>>

/-- **`c_{p^A}` is close to `μ(p^A)`**: `‖c_{p^A} - c_{p^A}(0)‖ ≤ 4β` when `‖1 - v₁‖ ≤ β` (`A = 1`:
`‖(1+χu)(1-v₁)(1-v₂)‖ ≤ 2·β·2`; `A ≥ 2`: `‖(χu)^A (1-v₁)(1-v₂)‖ ≤ 2β`). This is "`c_{d_j} = μ(d_j) +
O(1/log^{1/(7k)} η)`" for the small primes. [cite: TaoTeravainen2021, §8 (the two displays before "This gives")] -/
theorem norm_slotC_sub_slotC₀_le (hχ : |χp| ≤ 1) (hu : ‖u‖ ≤ 1) (hv₁ : ‖1 - v₁‖ ≤ β)
    (hv₂ : ‖v₂‖ ≤ 1) (A : ℕ) : ‖slotC χp u v₁ v₂ A - slotC₀ A‖ ≤ 4 * β := by
  have hβ : 0 ≤ β := (norm_nonneg _).trans hv₁
  have hP := norm_one_sub_mul_one_sub_le hv₁ hv₂
  have hχu : ‖(χp : ℂ) * u‖ ≤ 1 := by
    rw [norm_mul, Complex.norm_real, Real.norm_eq_abs]
    calc |χp| * ‖u‖ ≤ 1 * 1 := mul_le_mul hχ hu (norm_nonneg _) zero_le_one
      _ = 1 := one_mul 1
  rcases Nat.lt_or_ge A 2 with hA | hA
  · interval_cases A
    · simp; positivity
    · rw [slotC_one, slotC₀_one, cCoeff,
        show (1 + (χp : ℂ) * u) * (1 - v₁) * (1 - v₂) - 1 - -1 =
          (1 + (χp : ℂ) * u) * ((1 - v₁) * (1 - v₂)) by ring, norm_mul]
      have h1 : ‖1 + (χp : ℂ) * u‖ ≤ 2 := by
        calc ‖1 + (χp : ℂ) * u‖ ≤ ‖(1 : ℂ)‖ + ‖(χp : ℂ) * u‖ := norm_add_le _ _
          _ ≤ 1 + 1 := by rw [norm_one]; linarith
          _ = 2 := by norm_num
      calc ‖1 + (χp : ℂ) * u‖ * ‖(1 - v₁) * (1 - v₂)‖ ≤ 2 * (2 * β) :=
            mul_le_mul h1 hP (norm_nonneg _) (by norm_num)
        _ = 4 * β := by ring
  · rw [slotC_of_two_le _ _ _ _ hA, slotC₀_of_two_le hA, sub_zero, norm_mul, norm_pow]
    have h1 : ‖(χp : ℂ) * u‖ ^ A ≤ 1 := pow_le_one₀ (norm_nonneg _) hχu
    calc ‖(χp : ℂ) * u‖ ^ A * ‖(1 - v₁) * (1 - v₂)‖ ≤ 1 * (2 * β) :=
          mul_le_mul h1 hP (norm_nonneg _) zero_le_one
      _ ≤ 4 * β := by linarith

end Bounds

/-! ### The truncated local factor `E_p` -/

/-- **The local Euler factor at `p`, truncated at valuations `≤ L`**:
`E_p = ∑_{A, B ≤ L} 1_{min(A,B) ≤ v_H} p^{-max(A,B)} c_{p^A}^{(0)} c_{p^B}^{(1)}`, where `v_H = v_p(h₁-h₂)`
and `1_{min(A,B) ≤ v_H} p^{-max(A,B)}` is the `p`-part of `1_{(d₁,d₂)∣h₁-h₂}/[d₁,d₂]` at
`(v_p d₁, v_p d₂) = (A, B)` (cf. `crtDensity_eq_prod_primes`). The side data are `u j, v₁ j, v₂ j`
(`j : Fin 2`). [cite: TaoTeravainen2021, §8 (8.17)] -/
def localE (p vH L : ℕ) (χp : ℝ) (u v₁ v₂ : Fin 2 → ℂ) : ℂ :=
  ∑ A ∈ range (L + 1), ∑ B ∈ range (L + 1),
    if min A B ≤ vH then
      ((p : ℂ) ^ max A B)⁻¹ * (slotC χp (u 0) (v₁ 0) (v₂ 0) A * slotC χp (u 1) (v₁ 1) (v₂ 1) B)
    else 0

/-- The value of `E_p` at `u = v = 1`. [cite: TaoTeravainen2021, §8] -/
def localE₀ (p vH L : ℕ) : ℂ :=
  ∑ A ∈ range (L + 1), ∑ B ∈ range (L + 1),
    if min A B ≤ vH then ((p : ℂ) ^ max A B)⁻¹ * (slotC₀ A * slotC₀ B) else 0

/-- `E_p` at `u = v = 1` is `localE₀`. [folklore] -/
theorem localE_one_one_one (p vH L : ℕ) (χp : ℝ) :
    localE p vH L χp (fun _ => 1) (fun _ => 1) (fun _ => 1) = localE₀ p vH L := by
  unfold localE localE₀
  simp only [slotC_one_one_one]

/-- **`E_p(0) = 1 - m/p`** with `m` the number of residues of `h₁, h₂` modulo `p`:
`E_p(0) = 1 - 2/p + 1_{1 ≤ v_H}/p` (for `L ≥ 1`, `p ≠ 0`). ("From the alternating sign of the Möbius
function, each `j` has a net contribution of `-1/p`".) [cite: TaoTeravainen2021, §8 (display "E_p = 1 - m/p + O(…)")] -/
theorem localE₀_eq {p : ℕ} (hp : p ≠ 0) (vH : ℕ) {L : ℕ} (hL : 1 ≤ L) :
    localE₀ p vH L = 1 - 2 / (p : ℂ) + (if 1 ≤ vH then 1 / (p : ℂ) else 0) := by
  unfold localE₀
  have hp' : (p : ℂ) ≠ 0 := Nat.cast_ne_zero.mpr hp
  -- restrict both sums to `range 2`
  have hsub : range 2 ⊆ range (L + 1) := range_subset_range.mpr (by omega)
  have hvan : ∀ A, A ∉ range 2 → slotC₀ A = 0 := fun A hA => by
    rw [mem_range, not_lt] at hA
    exact slotC₀_of_two_le hA
  rw [← sum_subset hsub (fun A _ hA => ?_)]
  · have hinner : ∀ A ∈ range 2,
        ∑ B ∈ range (L + 1), (if min A B ≤ vH then ((p : ℂ) ^ max A B)⁻¹ * (slotC₀ A * slotC₀ B) else 0) =
        ∑ B ∈ range 2, (if min A B ≤ vH then ((p : ℂ) ^ max A B)⁻¹ * (slotC₀ A * slotC₀ B) else 0) := by
      intro A _
      rw [← sum_subset hsub (fun B _ hB => ?_)]
      rw [hvan B hB, mul_zero, mul_zero, ite_self]
    rw [sum_congr rfl hinner]
    simp only [sum_range_succ, sum_range_zero, zero_add, slotC₀_zero, slotC₀_one]
    simp only [Nat.min_self, zero_le, ↓reduceIte, Nat.max_self, pow_zero, inv_one, mul_one,
      Nat.zero_min, Nat.zero_max, pow_one, mul_neg, Nat.min_zero, Nat.max_zero, neg_neg]
    split_ifs <;> field_simp <;> ring
  · -- rows with `A ≥ 2` vanish
    refine sum_eq_zero fun B _ => ?_
    rw [hvan A hA, zero_mul, mul_zero, ite_self]

/-! ### The generic primes `p ∤ h₁ - h₂`: closed form -/

/-- The side sum `∑_{1 ≤ A ≤ L} p^{-A} c_{p^A}`. [cite: TaoTeravainen2021, §8 ("E_p = 1 + ∑_j ∑_l c_{p^l}/p^l")] -/
def sideSum (p L : ℕ) (χp : ℝ) (u v₁ v₂ : ℂ) : ℂ :=
  ∑ A ∈ Ico 1 (L + 1), ((p : ℂ) ^ A)⁻¹ * slotC χp u v₁ v₂ A

/-- The tail `g = (1-v₁)(1-v₂) ∑_{2 ≤ A ≤ L} (χ(p)u/p)^A` of the side sum (the terms `l > 1`).
[cite: TaoTeravainen2021, §8 (8.22)] -/
def gTail (p L : ℕ) (χp : ℝ) (u v₁ v₂ : ℂ) : ℂ :=
  (1 - v₁) * (1 - v₂) * ∑ A ∈ Ico 2 (L + 1), ((χp : ℂ) * u / p) ^ A

/-- **`p ∤ h₁ - h₂`: at most one of `d₁, d₂` is divisible by `p`**, so
`E_p = 1 + ∑_j ∑_{1 ≤ A ≤ L} p^{-A} c^{(j)}_{p^A}`. [cite: TaoTeravainen2021, §8 ("in order for the
sum in (8.17) to be non-zero, at most one of the `d_j` can be greater than `1`")] -/
theorem localE_eq_of_vH_zero (p L : ℕ) (χp : ℝ) (u v₁ v₂ : Fin 2 → ℂ) :
    localE p 0 L χp u v₁ v₂ =
      1 + sideSum p L χp (u 0) (v₁ 0) (v₂ 0) + sideSum p L χp (u 1) (v₁ 1) (v₂ 1) := by
  unfold localE sideSum
  rw [range_eq_Ico, sum_eq_sum_Ico_succ_bot (by omega : 0 < L + 1)]
  -- the row `A = 0`
  have hrow : ∑ B ∈ Ico 0 (L + 1),
      (if min 0 B ≤ 0 then ((p : ℂ) ^ max 0 B)⁻¹ *
        (slotC χp (u 0) (v₁ 0) (v₂ 0) 0 * slotC χp (u 1) (v₁ 1) (v₂ 1) B) else 0) =
      1 + ∑ B ∈ Ico 1 (L + 1), ((p : ℂ) ^ B)⁻¹ * slotC χp (u 1) (v₁ 1) (v₂ 1) B := by
    rw [sum_eq_sum_Ico_succ_bot (by omega : 0 < L + 1)]
    simp only [Nat.zero_min, le_refl, ↓reduceIte, Nat.zero_max, pow_zero, inv_one, slotC_zero,
      one_mul]
  -- the rows `A ≥ 1`: only `B = 0` survives
  have hrows : ∀ A ∈ Ico 1 (L + 1), ∑ B ∈ Ico 0 (L + 1),
      (if min A B ≤ 0 then ((p : ℂ) ^ max A B)⁻¹ *
        (slotC χp (u 0) (v₁ 0) (v₂ 0) A * slotC χp (u 1) (v₁ 1) (v₂ 1) B) else 0) =
      ((p : ℂ) ^ A)⁻¹ * slotC χp (u 0) (v₁ 0) (v₂ 0) A := by
    intro A hA
    rw [mem_Ico] at hA
    rw [sum_eq_sum_Ico_succ_bot (by omega : 0 < L + 1)]
    simp only [Nat.min_zero, le_refl, ↓reduceIte, Nat.max_zero, slotC_zero, mul_one]
    rw [sum_eq_zero fun B hB => ?_, add_zero]
    rw [mem_Ico] at hB
    rw [if_neg (by omega)]
  rw [hrow, sum_congr rfl hrows]
  ring

/-- **The side sum is `c_p/p` plus the tail**: `∑_{1 ≤ A ≤ L} p^{-A} c_{p^A} = c_p/p + g`
(`L ≥ 1`). [cite: TaoTeravainen2021, §8 ("We thus have E_p = 1 + ∑_j c_p/p … + O(…)")] -/
theorem sideSum_eq {p : ℕ} (hp : p ≠ 0) {L : ℕ} (hL : 1 ≤ L) (χp : ℝ) (u v₁ v₂ : ℂ) :
    sideSum p L χp u v₁ v₂ = cCoeff χp u v₁ v₂ / p + gTail p L χp u v₁ v₂ := by
  unfold sideSum gTail
  have hp' : (p : ℂ) ≠ 0 := Nat.cast_ne_zero.mpr hp
  rw [sum_eq_sum_Ico_succ_bot (by omega : 1 < L + 1), pow_one, slotC_one, mul_sum]
  congr 1
  · rw [div_eq_inv_mul]
  · refine sum_congr rfl fun A hA => ?_
    rw [mem_Ico] at hA
    rw [slotC_of_two_le _ _ _ _ hA.1, div_pow, mul_pow]
    field_simp
import Summits.AtomisticToContinuum.Crystallization.Theorems.FrustratedLawDichotomyStrainedPatchHomCurvLeaf

/-!
# Kernel smoke test of the curvature leaf `curvCheck` (lever (C))

decomp-a2c hand-1 g26.  The six nearest B-family labels of an A-site (`b ∈ {0, −e₀, −e₁, −e₂, −e₀−e₂, −e₁−e₂}`, i.e. `Hb + hcpShift` = the two triads
at unit distance) on the box `U ∈ 0.97128·1 ± 2⁻¹¹` (entries), `ξ ∈ 0 ± 2⁻¹¹`, floor `λ = 2` (the six-bond sum has basal curvature ≈ 8 at hcp⋆): `curvCheck … = true`, decided by the KERNEL (`decide +kernel`; all three radial regimes« enclosures are evaluated per label, the six labels sit
in the bump regime).  Def-free apart from the literal box data; 0 sorry.  `--supports stmt-AtomisticToContinuum-27623`.
-/

namespace Summit.AtomisticToContinuum.Crystallization.Theorems.FrustratedLawDichotomyStrainedPatchHomCurvLeaf

open Literature.Analysis.ValidatedNumerics.Numerics

/-- Box centre: `U = 0.97128·1` (entries under `Sum.inl`, scaled by `SC = 2⁴⁸`), `ξ = 0`. -/
def cSmoke : (Fin 3 × Fin 3) ⊕ Fin 3 → ℤ :=
  Sum.elim (fun ab => if ab.1 = ab.2 then 273391015379526 else 0) (fun _ => 0)

/-- Box half-width `2⁻¹¹` on all twelve coordinates (`2³⁷` at scale `2⁴⁸`). -/
def wSmoke : (Fin 3 × Fin 3) ⊕ Fin 3 → ℤ := fun _ => 137438953472

/-- The six nearest B-family labels. -/
def sixLabels : List (Fin 3 → ℤ) :=
  [![0, 0, 0], ![-1, 0, 0], ![0, -1, 0], ![0, 0, -1], ![-1, 0, -1], ![0, -1, -1]]

/-- ★ KERNEL SMOKE: the curvature leaf accepts the six-bond box of half-width `2⁻¹¹` at floor `λ = 2` (`lamS = 2·SC`).  MEASURED (compiled
`#eval`, hand-1 g26): per-label `α ∈ [9.7, 13.6]`, `β ∈ [−0.37, −0.10]`; Hessian entries diag `[7.4, 11.7]²`, `[35.9, 48.9]`, off-diagonal `±0.9`,
`±2.4`, `±2.9` ⇒ row slack `4.1 / 3.6 / 30.6` (λ = 4 just fails); at half-width `2⁻⁹` the naive enclosure is too wide even for `λ = 0`
(off-diagonals `±3.8`, `±9.8`): the NAIVE interval Hessian works at `2⁻¹¹`, a centred/Lipschitz Hessian enclosure is needed for coarser ξ-boxes. -/
theorem curvCheck_smoke : curvCheck cSmoke wSmoke sixLabels (2 * 281474976710656) = true := by
  decide +kernel

end Summit.AtomisticToContinuum.Crystallization.Theorems.FrustratedLawDichotomyStrainedPatchHomCurvLeaf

<<

• **Exercise prompt**
Each line above from the one with "localE₀ p vH L = 1" up to and including the one with "have hinner : ∀" must be set down exactly, and no line outside that span may appear.

• **Result**
    localE₀ p vH L = 1 - 2 / (p : ℂ) + (if 1 ≤ vH then 1 / (p : ℂ) else 0) := by
  unfold localE₀
  have hp' : (p : ℂ) ≠ 0 := Nat.cast_ne_zero.mpr hp
  -- restrict both sums to `range 2`
  have hsub : range 2 ⊆ range (L + 1) := range_subset_range.mpr (by omega)
  have hvan : ∀ A, A ∉ range 2 → slotC₀ A = 0 := fun A hA => by
    rw [mem_range, not_lt] at hA
    exact slotC₀_of_two_le hA
  rw [← sum_subset hsub (fun A _ hA => ?_)]
  · have hinner : ∀ A ∈ range 2,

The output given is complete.